As for individual stocks, Snap Inc. (NYSE:SNAP) bucked the positive trend in tech after posting mixed second-quarter results, and the market aggressively drove down shares of J.C. Penney (NYSE:JCP) after company’s wider-than-expected quarterly loss.
Snap earnings: Solid growth, big losses
Shares of Snap Inc. dropped 13.8% today after the parent company of Snapchat announced second-quarter earnings. Revenue climbed an impressive 153% year over year to $181.7 million, helped by a 21% increase in daily active users (to 143 million) and 109% growth in average revenue per user (to $1.05). On the bottom line, however, that translated to an adjusted net loss of $195.5 million, or $0.16 per share. Analysts, on average, were expecting Snap to post a narrower adjusted net loss of $0.15 per share on lower revenue of $186.2 million.

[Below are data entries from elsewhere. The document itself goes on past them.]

import Literature.MathematicalPhysics.QuantumFieldTheory.Balaban1983to89.B8Eq191FlatDirichletCoercive

/-!
# `Balaban1983to89.B8Eq191FlatDirichletDistance` — [Balaban1984PropagatorsII] (2.46) p. 231 READ AT SITES: the SCALED SITE DISTANCE `d_σ` on a finite region `S ⊂ ℤᵈ`
# (nearest-neighbour walks in `S`, a fine bond costing `min(σ(x), σ(z))`, `σ = L⁻ʲ` on the level-`j` tower blocks — «A part of Γ contained in Bʲ(Λ_j) consists of bonds of
# the lattice Λ_j»), its BOND-LIPSCHITZ property, and the admissible exponents `ρ = c·d_σ(x₀, ·)` of the flat Dirichlet exponential conjugation
# (`B8Eq191FlatDirichletLipschitzExponent`) — definitions for the (R1′) programme of DAG node N05

statement-level skeleton of published theorems with citation tags; proofs where landed; nothing here is a claim about the
Yang–Mills mass gap

T. Bałaban, *Propagators and renormalization transformations for lattice gauge theories. II*, Commun. Math. Phys. **96** (1984) 223–250 `[Balaban1984PropagatorsII]`
("B6"), p. 231 (2.45)–(2.46), verbatim: «let us introduce the following distance in 𝔅: for y, y′ ∈ 𝔅 d(y, y′) = inf_Γ |Γ|, where Γ is a contour joining y and y′, built
of admissible bonds, and |Γ| is the number of these bonds. A part of Γ contained in Bʲ(Λ_j) consists of bonds of the lattice Λ_j. (2.46) … d(x, x′) = d(y, y′) if x ∈
Bʲ(y), x′ ∈ Bʲ′(y′)», Lemma 2.1 (2.61) p. 234, p. 228 («G(Ω) = (ΩΔ_aΩ)⁻¹»); [B5] = `[Balaban1984PropagatorsI]` p. 36 (exponential conjugation); [B8] =
`[Balaban1985RegularSpaces]` (1.101) p. 93, (1.5)–(1.6) p. 77, p. 79.

CITATION HEADER (lean-in-tree rule).  Cell `pub-ymgap` (YM Track A, HUMAN RULING D-0062), DAG node N05 = [B8], seat `pub-ymgap-dag-n05-c` (g8), programme (R1′) = [4] Thms
3.1∕3.2 at `U₀ = 1` with Dirichlet conditions for `B8Prop6CubeMemberFlatScalar.prop6_cubeMember_flat_of_real` (memo `R1PRIME-PROGRAMME.md`, seat HOME).  Bricks 1–3
(`B8Eq191FlatDirichletCoercive`, `…Conjugation`, `…LipschitzExponent`) reduce the weighted-`ℓ²` decay of the flat Dirichlet multi-level Green's function to ONE hypothesis on
the exponent: bond-Lipschitz at the tower scale, `|ρ(x) − ρ(x ± e_μ)| ≤ δ′L⁻ʲ` at level-`j` tower sites.  THIS FILE supplies the OBJECT that realises it — the site version
of print's block distance (2.46), a coarse bond of `Λ_j` read as `Lʲ` fine bonds of cost `L⁻ʲ` each — so that `ρ = c·d_σ(x₀, ·)` is admissible for every base point.

WHAT IS DECLARED ∕ PROVED.
* §1 `nnGraph S` (the nearest-neighbour `SimpleGraph` of the region: `x ~ z` iff `x, z ∈ S`, `z = x ± e_μ`), `walkCost S σ` (a fine bond `⟨x,z⟩` costs `min(σ x, σ z)`;
  structural recursion on `SimpleGraph.Walk`), `lsDist S σ x z = ⨅_{walks} cost` (junk `0` when unreachable — Mathlib's `Real.iInf_of_isEmpty`).
* §2 `walkCost_nil ∕ _cons ∕ _append`, `walkCost_nonneg`, `lsDist_nonneg`, `lsDist_self`.
* §3 ★ `lsDist_le_lsDist_add` (bond step: `d(w,z) ≤ d(w,x) + min(σ x, σ z)` for a bond `⟨x,z⟩`; extend every walk by the bond; the unreachable case is `0 ≤ 0 + min`),
  ★ `abs_lsDist_sub_lsDist_le` (BOND-LIPSCHITZ: `|d(w,x) − d(w,z)| ≤ min(σ x, σ z)`).
* §4 `adj_add_e ∕ adj_sub_e`, ★★ `lipschitz_of_lsDist`: if `σ ≤ L⁻ʲ` at level-`j` tower sites then `ρ = c·d_σ(x₀,·)`, `|c| ≤ δ′`, satisfies the `hlip` hypothesis of
  `B8Eq191FlatDirichletLipschitzExponent.agmon_solve_flatDirichlet_of_lipschitz` verbatim.
* §5 `towerScale_eq ∕ _nonneg` (the tower scale `σ(x) = Σ_j[Bʲ(x)∈Λ_j]L⁻ʲ` equals `L⁻ʲ` at a level-`j` site when a site lies in at most one tower block), ★★
  `lipschitz_of_towerDist` (`hlip` for `ρ = c·d_σ(x₀,·)` with the tower scale, every `x₀`, every `|c| ≤ δ′`).
* §6 ★ `abs_sub_le_walkCost` ∕ ★★ `abs_sub_le_lsDist` — THE TEST-FUNCTION PRINCIPLE: a bond-Lipschitz `F` (`|F u − F v| ≤ min(σ u, σ v)`) gives the LOWER bound
  `|F(x) − F(z)| ≤ d_σ(x,z)` for reachable pairs (how the collar-crossing bounds of brick 4b are to be proved: exhibit a depth potential).
* §7 `reachable_add_nsmul_e` (the endpoints of a lattice segment lying in `S` are reachable in the region graph).

HONEST SCOPE.  Definitions + order bookkeeping on `ℝ`-valued infima; NO estimate.  Not typed here (next bricks): the LOWER bounds of `d_σ` (a walk crossing a collar of
width `ρ_c` blocks costs `≥ ρ_c`; [B6] Lemma 2.1 (2.61)'s counting `sup_y Σ_{y′} e^{−αδ₀d(y,y′)} ≤ c₁(α)` on the cube member — where the margin threshold of bus
«LOCATED-ρ» enters), symmetry∕triangle inequality (not needed by the consumer), reachability inside `□₀`.  The junk value `0` for unreachable pairs is harmless for the
Lipschitz property (both sides of a bond are reachable or neither).  Count-neutral; N05 NOT discharged; one finite `T⁴` programme at fixed `ε`, Bałaban as printed; nothing
continuum ∕ ℝ⁴ ∕ OS ∕ mass-gap ∕ Clay.  No `sorry`, no `instance`, no `notation`; three `def`s (`nnGraph`, `walkCost`, `lsDist`), 17 theorems.  Unit `pub-ymgap-dag-n05-c` (g8), 2026-08-27.

RELATED IN THE TREE, NOT DUPLICATED (searched 2026-08-27T11:30Z: `rg -l 'Walk|SimpleGraph.dist' Balaban1983to89/B6Geom246MultiLevelBox.lean B4*.lean`; `rg -n 'def .*Dist'
QuantumLattice/`): `B6Geom246MultiLevelBox.bond ∕ csys` (p21: the (2.46) graph on the BLOCK set `bset` of the Neumann-box family `Domains`, unit cost per admissible bond,
`ContourSystem` — the block-level object of the random-walk expansion; other carrier, not a site exponent), Mathlib `SimpleGraph.dist` (unweighted).  Nothing in the tree
gives a weighted walk cost on the `ℤᵈ`∕`blockMap` carrier of `B8Eq191FlatDirichletForm`.
-/

noncomputable section
/-!
# Seregin 2020, Lemma 2.2 (after Nazarov–Uraltseva 2012): the slice estimate of N–U Lemma 3.2
# (propagation of density) from the energy-inequality class

Helper toward the stub `stub_seregin2020TypeII` of the crux `AxisymmetricKatoGlobal` (= the named
fact `Literature.Analysis.FluidPDE.Seregin2020_axisymmetricSingularPoint_typeII`, Seregin 2020,
Thm 2.1), reduced in the tree to the written-out hypothesis `hWH′` (= N–U 2012 Lemma 4.2 for the
class 𝒱). N–U Lemma 3.2 (the atom `stub_L32_densityPropagation` of the cell's De Giorgi
skeleton `Cruxes/AxisymmetricKatoGlobal/Seregin2020Lemma22ExpansionOfPositivity.lean`) rests on
ONE slice estimate, obtained by testing the energy inequality (3.9) with `(V - k)₋² ζ²`
between the initial time `t₁` and the slice time `t̄`:
`(1-γ)²k² |{V(t̄) < γk} ∩ B_{(1-σ)R}| ≤ ∫(V-k)₋²ζ²|_{t̄} ≤ ∫(V-k)₋²ζ²|_{t₁} + drift/cut-off errors`.
This file proves that estimate from the ENERGY-INEQUALITY CLASS (`EnergyClass`, written out,
right-hand side parenthesised `η t₁ (∫ …) + ∫∫ …`) with the `C²` profile `H(τ) = ((κ - τ)₊)³`
(written as `((2l - τ)₊)³`, `l = κ/2`, to reuse `cubeProfile_props`), `η ≡ 1` and the radial
cut-off `Θ = radialCutoff ρ ρ₁` (`= 1` on `B(ρ)`, `= 0` off `B(ρ₁)`):

* `measure_sublevel_slice_le_of_energyClass` — for `0 < ρ < ρ₁ < 2R`, `-R² < a ≤ t < 0`,
  `0 < κ ≤ k`, `0 < γ < 1`:
  `((1-γ)κ)³ |B(ρ) ∩ {Φ(t,·) < γκ}| ≤ κ³ |B(ρ₁) ∩ {Φ(a,·) < κ}|
     + κ³ (4A²(t-a)|B̄(ρ₁)| + 2A I_U + 4A I_ϱ)`, `A = C_g/(ρ₁-ρ)`,
  `I_U ≥ ∫∫_{[a,t]×B̄(ρ₁)} |U|`, `I_ϱ ≥ ∫∫_{[a,t]×B̄(ρ₁)} 1/ϱ`.

## References

* A. I. Nazarov, N. N. Uraltseva, St. Petersburg Math. J. 23 (2012) 93–115 = arXiv:1011.1888,
  §3, Lemma 3.2 and its proof ((3.9) with `η = χ_{t<t̄}(V-k)₋ζ²`), Remark 9. [NazarovUraltseva2012]
* G. Seregin, Anal. Math. Phys. 10 (2020), Paper 46 = arXiv:2006.04140, Lemma 2.2. [Seregin2020]
-/

-- the problem directory repeats the summit name (D-0017); core's `dupNamespace` linter fires
set_option linter.dupNamespace false
/-- **`δ = 2` in the bounded-ratio sense under the triangle condition** (`d ≥ 2`):
`DeltaEqTwoBoundedRatio d`. [cite: FitznerVanDerHofstad2017, Cor. 1.3 with (1.8), EJP pp. 4, 6]
[cite: HeydenreichVanDerHofstad2017, Thm. 9.2] -/
theorem deltaEqTwoBoundedRatio_of_triangle (hd : 2 ≤ d) (hT : TriangleCondition d) :
    DeltaEqTwoBoundedRatio d := by
  obtain ⟨c, hc, hlo⟩ := real_clusterSizeGe_criticalProb_ge_of_triangle hd hT
  obtain ⟨C, hC⟩ := real_clusterSizeGe_criticalProb_le_of_gamma AizenmanNewman1984_gamma_eq_one_holds hd hT
  refine ⟨c, max C c + 1, 1, hc, by linarith [le_max_right C c], fun n hn => ⟨hlo n hn, ?_⟩⟩
  have hsn : 0 < Real.sqrt n := Real.sqrt_pos.2 (by exact_mod_cast hn)
  exact (hC n hn).trans (div_le_div_of_nonneg_right (by linarith [le_max_left C c]) hsn.le)

/-- **Mean-field behaviour from the triangle condition** (Fitzner–van der Hofstad 2017, Cor. 1.3:
"the triangle condition holds. Therefore the critical exponents `γ, β` and `δ` exist in the
bounded-ratio sense, and take on the mean-field values `γ = β = 1, δ = 2`"; Heydenreich–van der
Hofstad 2017, Thm. 4.1), for every `d ≥ 2`: `TriangleCondition d → MeanField d`, i.e.
`θ(p_c) = 0 ∧ γ = 1 ∧ β = 1 ∧ δ = 2`. All four conjuncts are theorems of this library
(`exponents_of_triangle` and `deltaEqTwoBoundedRatio_of_triangle`).
[cite: FitznerVanDerHofstad2017, Cor. 1.3, EJP p. 6] [cite: HeydenreichVanDerHofstad2017, Thm. 4.1] -/
theorem meanField_of_triangle (hd : 2 ≤ d) (hT : TriangleCondition d) : MeanField d :=
  ⟨percolationContinuity_of_triangle hd hT, gammaEqOneBoundedRatio_of_triangle hd hT,
    betaEqOneBoundedRatio_of_triangle hd hT, deltaEqTwoBoundedRatio_of_triangle hd hT⟩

To be fair, that’s not to say Snap’s results were that bad relative to expectations. But we’re also talking about company with a core product that many investors worry is ripe for disruption from competitive products from any number of enormous tech industry peers. With shares still trading at roughly 27 times trailing-12-month sales, it’s hardly surprising to see the market is unforgiving of Snap’s modest bottom-line miss.
J.C. Penney’s surprising loss
J.C. Penney stock plunged 16.6% today following a mixed Q2 report. J.C. Penney’s quarterly revenue climbed 1.5% year over year to $2.96 billion, well above the $2.84 billion investors were expecting. But those gains came at the expense of profitability; the department store chain incurred an adjusted quarterly net loss of $28 million, or $0.09 per share, which was much larger than Wall Street’s prediction for a $0.05-per-share loss.
To be fair, J.C. Penney’s profitability was held back by the liquidation of inventory in 127 of its closing stores during the quarter. And because J.C. Penney insists those liquidations will be isolated to the second quarter, it felt comfortable reiterating its guidance for full-year adjusted earnings per share in the range of $0.40 to $0.65.
“[We] remain confident in our ability to further strengthen our balance sheet, while driving sustainable growth and long-term profitability for JCPenney,” stated Chairman and CEO Marvin Ellison.
Ellison also noted the company is excited by “a strong start in August for the all-important back to school season,” and should be able to improve its results for the balance of the year.
With that in mind, today’s drop could certainly be a short-sighted move by Mr. Market. But it’s also hard to blame investors for being skeptical given J.C. Penney’s struggles as it has worked to recapture sustained, profitable growth in recent years.